Mean, standard deviation (SD) and calculated LOD and LOQ.

Compound	Atrazine	DEA	DIA	HA	Simazine	S-metolachlor
Mean (ng L−1)	4.52	3.56	1.73	10.86	0.99	14.75
SD (ng L−1)	0.59	2.75	1.01	5.26	0.58	1.01
LOD (ng L−1)	3	10	4	21	2	4
LOQ (ng L−1)	10	31	12	63	7	12

For all the other analytes, blank quantification corresponded to noise integration, and Eqs. (1) and (2) were used to calculate LOD and LOQ. Limits of quantification were higher than using the signal-to-noise ratio.

To achieve accurate quantification of the analytes, triplicates of both natural and spiked samples were injected to determine accuracy and repeatability.

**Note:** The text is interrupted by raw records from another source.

import Literature.NumberTheory.LFunctions.GaussianLatticePieces
import Literature.NumberTheory.LFunctions.LatticeWeylDifferencing
import Literature.NumberTheory.LFunctions.GaussianHeckeZeroDensityAssembly
import HarnessLib

/-!
# The Weyl-type bound for the Hecke `L`-functions `L(s, λ^m)` of `ℤ[i]` on the critical line, and Ricci's
# zero-density theorem

Topic `Literature/NumberTheory/LFunctions`.  Everything here is PROVED; no new named facts.  This file closes the
in-tree proof of the named fact `GaussianHecke.ricci_zeroDensity`
([cite: HuangLiuRudnick2020, Thm. 3], after Ricci (1976)) by proving the Weyl-type pointwise bound

  `‖D_m(1/2 + iτ)‖ ≤ A (m + |τ| + 2)^{1/3} log²(m + |τ| + 2)`      (`GaussianHecke.weyl_pointwise`, Kaufman 1979)

and feeding it to `GaussianHecke.ricci_zeroDensity_of_pointwise` (`GaussianHecke.ricci_zeroDensity_holds`).

The proof of the pointwise bound: a Riesz-typical-means truncation (`RieszPerron3.norm_apply_zero_le`, `x = V^{5/2}`)
reduces to the smoothed lattice sum `∑_{0 < N z ≤ x} λ^m(z) N(z)^{-iτ} N(z)^{-1/2} (1 - N z/x)³`, which is split into
`O(log V)` smooth pieces (`VdC.latticeSum_eq_pieces`); small pieces are estimated trivially, large pieces
(`R > W^{2/3}`, `W = |w|/2π ≍ V`) by the two-dimensional van der Corput transform along lattice lines
(`VdC.norm_plainPiece_le`), and the middle pieces by a two-dimensional Weyl differencing
(`VdC.vanDerCorput_ineq_2d`) followed by the same transform for the differenced phase (`VdC.norm_diffPiece_le`).

## References

* R. M. Kaufman, *An estimate of Hecke's `L`-functions of the Gaussian field on the line `Re s = 1/2`*, Zap.
  Naučn. Sem. LOMI 91 (1979), 40–51. [Kaufman1979]
* B. Huang, J. Liu, Z. Rudnick, *Gaussian primes in almost all narrow sectors*, Acta Arith. 193 (2020), Thm. 3
  (Ricci's zero-density estimate). [HuangLiuRudnick2020]
* E. C. Titchmarsh, *The lattice-points in a circle*, Proc. London Math. Soc. (2) 38 (1935), 96–115.
  [Titchmarsh1935Lattice]
-/

noncomputable section

open Real Set Metric Classical Finset Complex

namespace Literature.NumberTheory.LFunctions
namespace VdC

open GaussianInt GaussianHecke GaussianTheta

/-! ### Sums over boxes versus sums over `lattZ` -/

/-- A function on `ℤ[i]` supported in `lattZ X` with coordinates `< N` in absolute value has the same sum over
the box `(-N, N]²` and over `lattZ X`. [folklore] -/
theorem sum_box_eq_sum_lattZ {F : GaussianInt → ℂ} {X : ℕ} {N : ℤ}
    (hF : ∀ z, F z ≠ 0 → z ∈ lattZ X ∧ |z.re| < N ∧ |z.im| < N) :
    ∑ p ∈ Finset.Ioc (-N) N ×ˢ Finset.Ioc (-N) N, F ⟨p.1, p.2⟩ = ∑ z ∈ lattZ X, F z := by
  classical
  set box := Finset.Ioc (-N) N ×ˢ Finset.Ioc (-N) N with hbox
  set ri : GaussianInt → ℤ × ℤ := fun z => (z.re, z.im) with hri
  have hinj : Set.InjOn ri (lattZ X : Set GaussianInt) := by
    intro z _ z' _ h
    simp only [hri, Prod.mk.injEq] at h
    exact Zsqrtd.ext h.1 h.2
  have hL : ∑ z ∈ lattZ X, F z = ∑ p ∈ (lattZ X).image ri, F ⟨p.1, p.2⟩ := by
    rw [Finset.sum_image hinj]
  rw [hL]
  have key : ∀ p : ℤ × ℤ, F ⟨p.1, p.2⟩ ≠ 0 → p ∈ box ∧ p ∈ (lattZ X).image ri := by
    intro p hp
    obtain ⟨h1, h2, h3⟩ := hF _ hp
    simp only at h2 h3
    rw [abs_lt] at h2 h3
    refine ⟨?_, Finset.mem_image.2 ⟨⟨p.1, p.2⟩, h1, rfl⟩⟩
    rw [hbox, Finset.mem_product, Finset.mem_Ioc, Finset.mem_Ioc]
    exact ⟨⟨h2.1, h2.2.le⟩, ⟨h3.1, h3.2.le⟩⟩
  have h1 : ∑ p ∈ box, F ⟨p.1, p.2⟩ = ∑ p ∈ box ∪ (lattZ X).image ri, F ⟨p.1, p.2⟩ :=
    Finset.sum_subset Finset.subset_union_left fun p _ hp => by
      by_contra hne; exact hp (key p hne).1
  have h2 : ∑ p ∈ (lattZ X).image ri, F ⟨p.1, p.2⟩ = ∑ p ∈ box ∪ (lattZ X).image ri, F ⟨p.1, p.2⟩ :=
    Finset.sum_subset Finset.subset_union_right fun p _ hp => by
      by_contra hne; exact hp (key p hne).2
  rw [h1, h2]
/-!
# `Balaban1983to89.B15Claim189PinAtRecord` — YM-DAG node N12 · [Balaban1989LargeFieldI] CMP **122** (1989) 175–202, (1.89) p. 198 (with (1.75), (1.80), (1.88),
# (1.21)∕(1.24)) at NODE 00's records with the [IV] bundle pinned: THE (1.89) LETTERS OF THE RESIDUAL [IV] LAYER `ResidW.D189` PINNED to r11's PRINT'S-INSTANCE
# setting `B15Claim189AtInstances.setting189Std` READ AT NODE 00's OBJECTS — def-R's (2.12) solution map of record `bgOfRecord`, the layer width `M₁` and the
# thresholds `ε_j = epsOfRecord` of the record's numerics, the fine lattice `F.P P.K` (so `L`, `η`), def-R's cube geometry `plaqInside ∘ cubeEnl` — leaving
# RESIDUAL only the per-run (1.89) SITUATION (`Node00.Sit189`: levels, regions, numbers, cube finsets, the (1.82) chart letter, p29's deviation letters); at a
# pinned layer the remaining functions of (1.89) ARE r11's concrete [III] (2.17) ∕ (1.75) ∕ (1.88) functions and the dropped `χ″_k` IS r11's concrete (1.24)
# function of `U″_{k,Z}(V)` built from def-R's background (r11's junctions BY NAME)

statement-level bookkeeping over published theorems with citation tags; kernel-checked compositions of tree theorems; nothing here is a claim about the Yang–Mills
mass gap.

CITATION HEADER (lean-in-tree rule).  Source: [Balaban1989LargeFieldI] («[IV]»): (1.89) p. 198 (*"with the new functions introduced in the integral, we can drop
the function χ″_k"*; *"The equality χ_h(Ω_h∩Z_h) = 1 is immediate, so we have to prove that χ″_k = 1"*), pp. 199–200, (1.75) p. 193, (1.80) p. 195, (1.88) p. 198,
(1.21) p. 181, (1.24) pp. 181–182; [Balaban1988Convergent] (2.12) p. 256, (2.16)–(2.17) p. 257 (the backgrounds and cube functions).  Seat `pub-ymgap-dag-n12-e`
(YM-PLAN Track A, HUMAN RULING D-0062; director-ym R134 row N12 s3 «the (1.80)∕(1.89) + 𝐑′ (1.99)–(1.100) p. 201 chain»), module 4 — the D189 pin, companion of
module 2's D1100 pin `ResidW.pinRPrime`.  BY NAME and UNCHANGED: r11's `B15Claim189AtInstances` (`setting189Std`, `new189_iff`, `chiH_iff`, `chiPP_iff`,
`eq189_at_instances`), p29's `B15Claim189Assembly` (`Setting189`, `new189`, `chiPP`, `claim189_assembly_of_flow`), r11's `B15Sect1Instances` (`bgPPZstd`, `chi175std`,
`chi124std`), `B15Eq13Concrete` (`chiHalf`, `chi13`, `oneOn`), `B14.Eq216Concrete` (`chi217`, `ukBox`), def-R's `Node00.SmallFieldChiOfRecord` (`bgOfRecord`, `cubeEnl`,
`plaqInside`, `epsOfRecord`), `Node00.DatumAvLayer` (`avOfRecord`), node00-def g30's `Node00.CarriersW` (`ResidW`, `WDisplays₁₀`, `WOfRecord₁₀`), module 2
`B15RPrime1100AtRecord` (`ResidW.pinRPrime`, `wDisplays₁₀_of_rPrimePin_leaves189`).

WHY THIS FILE.  After modules 1–3 the [IV] displays at a layer with pinned (1.100) data are: positive mass, Proposition 1 (1.78) on `λ.LF P`, and (1.80) + (1.89) (or
(1.89)'s printed leaves) on the (1.89) letters `λ.D189 P : Setting189 (P₀ P) (SU N) (Cfg P) (ι P)` — ALL RESIDUAL: the N12 s2 seat's `exists_residW_printedDisplays`
satisfies them by junk (`χ_k(Ω_k^{∼4}) :≡ ⊥`).  The dossier's identification for the (1.89) row (n12-a `N12-DOSSIER.md` §6: «`D189`'s letters = r11's
`setting189Std bg M₁ …` with `bg` ↔ def-R's `bgOfRecord`») is typed here as a DATA TRANSFORMER `ResidW.pinD189 λ θ σ`: the background, `M₁`, `ε`, the lattice and the
cube geometry are THE RECORD'S; the situation `σ P : Sit189 F N P.K` stays residual.  Then r11's junctions apply verbatim: `new189` at the pin ⟺ [III] (2.17)
`chi217 (bgOfRecord …) … = 1` ∧ (1.75) `chi175std (bgOfRecord …) …` ∧ (1.88) `chiHalf (bgOfRecord …) … = 1` ∧ χ′; `chiPP` at the pin ⟺ (1.24) `chi124std (bgOfRecord …) …
(k − h)` — the conclusion of (1.89) is a statement about def-R's background `U″_{k,Z}(V) = bgPPZstd (bgOfRecord …) …`, no longer a free predicate.

WHAT THIS FILE PROVES (0 `sorry`; one structure `Node00.Sit189` (data), two small defs `D189OfRecord`, `Node00.ResidW.pinD189`).
§1 `Node00.Sit189` (+ A2 `Node00.nonempty_sit189`), `D189OfRecord` + `rfl` ∕ `Iff.rfl` field lemmas (`_ε ∕ _L ∕ _η ∕ _levels ∕ _Upp ∕ _Uhalf ∕ _chiΛ ∕ _chiΩ4`).
§2 `Node00.ResidW.pinD189` + `rfl` lemmas (`pinD189_kSel ∕ _LF ∕ _D1100 ∕ _D189`, `pinD189_pinRPrime_comm`, `pinRPrime_pinD189_D189`).
§3 r11's junctions AT THE PIN: **`new189_D189OfRecord_iff`**, `chiH_D189OfRecord_iff`, **`chiPP_D189OfRecord_iff`**, **`eq189_D189OfRecord`** ((1.89) at the record's objects:
   `Claim189` at the pin + the four concrete remaining functions ⇒ r11's concrete `χ″_k` at def-R's background).
§4 **`wDisplays₁₀_pinD189_of_rPrimePin_leaves`** (the [IV] displays at a D189-pinned layer with the (1.100) pin equation ⇐ `Provisos₁₀` + `kSel P < P.K` + mass + Prop. 1 +
   (1.80) on `σ.dev0` + (1.89)'s printed leaves AT THE RECORD'S OBJECTS — p29's `claim189_assembly_of_flow` through module 2's `wDisplays₁₀_of_rPrimePin_leaves189`, with the
   torus's `L`, `η_k` and the record's `ε_j`), `wDisplays₁₀_pinD189_of_rPrimePin` (same with (1.89) kept as ONE display at the pinned letters); A2 `exists_residW_pinD189_pinRPrime`
   (doubly pinned layers exist).

LOCATED (for node00-def ∕ def-R to rule; nothing below is asserted): (i) ONE (1.89) situation per run — the W pin's own granularity (`PrintedCarriers15` is one basic step;
n12-a's located question «which step ∕ which term per run» is unchanged); (ii) the regularity class of the background is def-R's LEVEL-`σ.k` class
`{U | PlaqSmall (εreg·η_k²) U}` (as `chiSeqOfRecord … k`), used for all levels `h…k` of the situation (def-R's `χ` of record reads a level-dependent class); (iii) the cube
sides `σ.sh ∕ σ.sk` are situation numbers whose INTENDED values are `cubeSide (F.P P.K).L θ.ν.M₂ (RkOfRecord (F.P P.K).L θ.ν.r (g h)) h` resp. `… k` — NOT enforced: typing the
cube-index carrier as `↥(cubeIndices (F.P K) (cubeSide …))` exhausts the default heartbeats at `structure` elaboration (kernel note; cf. `Record11Carriers` LESSON 7), so the index
carrier is `B14DomainGeom.Pt (F.P K).d` and the families are def-R's `cubeEnl ∕ plaqInside` at the stated sides; (iv) the deviations `devV″ ∕ dev97 ∕ dev0` of the intermediate
configurations (1.90) ∕ (1.97) ∕ `U₀^{ū₀}` stay LETTERS (p29's HONEST SCOPE (ii): no tree construction) — so (1.80) and the leaves `L91h ∕ L95 ∕ L91 ∕ L97` remain displays
about residual functions of `V`.

HONEST FRAMING.  Count-neutral: one data transformer + r11 ∕ p29 junctions by name; NO estimate; nothing of Bałaban's asserted; N12 NOT discharged; one finite four-torus
programme at fixed `ε`, Bałaban AS PRINTED with locators; nothing continuum ∕ ℝ⁴ ∕ OS ∕ mass gap ∕ Clay.  No `sorry`, no `axiom`, no `instance`, no `notation`.
-/

noncomputable section

open scoped BigOperators
open MeasureTheory

namespace Literature.MathematicalPhysics.QuantumFieldTheory.Balaban1983to89

/-! ## §1. The per-run (1.89) SITUATION (residual data) and the (1.89) letters READ AT NODE 00's objects -/

namespace Node00

/-- **THE (1.89) SITUATION on the torus `K`** — the data of ONE instance of (1.89) that the record does NOT determine (residual, no law): the chart variable's carrier `𝔤`
and the (1.82) letter `chiP`; the levels `h ≤ k₀ ≤ k` of (1.24) ∕ (1.89); the cube sides `sh ∕ sk` (fine sites) of the `LM₂R_h`- ∕ `LM₂R_k`-partitions (INTENDED: def-R's
`cubeSide …`, located note (iii)); the regions `Ω_j`, `Z″_j`, `Z`, `Λ`, `Ω″^∼_{h+1}`, `Ω″^{∼2}_{h+1}`; print's numbers `β, L₀, α, δ, B₃, B₅, M` and the `O(1)` of (1.80); `dist(p, Λ)`;
the cube families of `χ_{h,1/2}` ∕ `χ_h(Ω_h∩Z_h)` ∕ `χ_k(Ω_k^{∼4})` and the cube `□ ∋ p` used per plaquette; p29's deviation letters of the configurations (1.90), (1.97), `U₀^{ū₀}`.
[cite: Balaban1989LargeFieldI, (1.89) p.198, pp.199–200, (1.24) pp.181–182, (1.82) p.196 (the data the typed statements read)] -/
structure Sit189 (F : T4Continuum.T4Family) (N : ℕ) [NeZero N] (K : ℕ) where
  /-- carrier of the (1.82) chart variable `B′` (letter) -/
  𝔤 : Type
  /-- the (1.82) function `χ′` as a letter on `B′` -/
  chiP : ((j : ℕ) → VecField (F.P K) j 𝔤) → Prop
  /-- the levels `h`, `k₀ = k − N₀`, `k` -/
  h : ℕ
  k₀ : ℕ
  k : ℕ
  /-- cube sides (fine sites) of the `LM₂R_h`- and `LM₂R_k`-partitions -/
  sh : ℕ
  sk : ℕ
  /-- the regions -/
  Ω : ℕ → Set (Site (F.P K) 0)
  Zpp : ℕ → Set (Site (F.P K) 0)
  Z : Set (Site (F.P K) 0)
  Λ : Set (Site (F.P K) 0)
  OmT : Set (Site (F.P K) 0)
  ΩppT2 : Set (Site (F.P K) 0)
  /-- print's numbers -/
  β : ℝ
  L₀ : ℝ
  α : ℝ
  δ : ℝ
  B₃ : ℝ
  B₅ : ℝ
  M : ℝ
  O1 : ℝ
  /-- `dist(p, Λ)` -/
  dist : Plaq (F.P K) 0 → ℝ
  /-- cube families and the cube of a plaquette -/
  Xhalf : Finset (B14DomainGeom.Pt (F.P K).d)
  XH : Finset (B14DomainGeom.Pt (F.P K).d)
  XΩ4 : Finset (B14DomainGeom.Pt (F.P K).d)
  boxOf : Plaq (F.P K) 0 → B14DomainGeom.Pt (F.P K).d
  /-- p29's deviation letters -/
  devV'' : B15DeterminingSets.MSField (F.P K) (SU N) → Plaq (F.P K) 0 → ℝ
  dev97 : B15DeterminingSets.MSField (F.P K) (SU N) → Plaq (F.P K) 0 → ℝ
  dev0 : B15DeterminingSets.MSField (F.P K) (SU N) → Plaq (F.P K) 0 → ℝ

To avoid volume variation of the spiked sample, 10 µL of a mix of standard solution (500 µg L⁻¹) was added to the 2-mL sample prior to analysis, which corresponds to a final concentration of 2.5 µg L⁻¹ of each compound (Table 5). This protocol was repeated to obtain a final concentration of 0.25 µg L⁻¹ with another sample (Table 6). A sampling site that was not too contaminated was spiked to avoid concentrations higher than 5 µg L⁻¹.

Table 5.

Average, standard deviation of natural and spiked samples and accuracy at 2.5 µg L⁻¹.

Compound	Atrazine	DEA	DIA	HA	Simazine	S-metolachlor
Average natural sample (ng L−1)	ND	ND	ND	1344	ND	ND
SD (%)				6
Average of spiked samples (ng L−1)	2121	2160	2202	4038	2097	2249
Standard deviation	13	13	14	7	13	11
Recovery (%)	85	86	88	92	84	90

Table 6.

Average, standard deviation of natural and spiked samples and accuracy at 0.250 µg L⁻¹.

Compound	Atrazine	DEA	DIA	HA	Simazine	S-metolachlor
Average natural sample (ng L−1)	76	294	ND	ND	ND	ND
Average of spiked samples (ng L−1)	257	256	265	271	253	265
Standard deviation	1	2	2	2	5	2
Recovery (%)	103	103	106	108	101	106

Repeatability was estimated using the standard deviation of triplicates of natural (when available) and spiked samples. Accuracy was the difference between the concentration in spiked samples and the theoretical concentration of 2500 ng L⁻¹. For HA, the average in the natural sample concentration was removed to calculate accuracy.

For all analytes, this method was validated with a mean LOQ of 20 ng L⁻¹. This value is high considering the analytical performance of the LC-MS/MS, due to the calculation method. Lower LOQ can be calculated using SNR, especially in pure or tap water but it does not reflect the accuracy requirements for analytical methods. Concentrations lower than 20 ng L⁻¹ were then considered to be not quantified and the first level of analytical curve was kept at 10 ng L⁻¹. Even if only 2 mL of water is sampled, this method show that we still have a good recovery and accuracy compared to previous studies. Uncertainties are estimated to be less than 20% in both low and high spiked concentrations, including uncertainties on the spiked volume.

Declaration of Competing Interest

Authors declare no conflict of interest.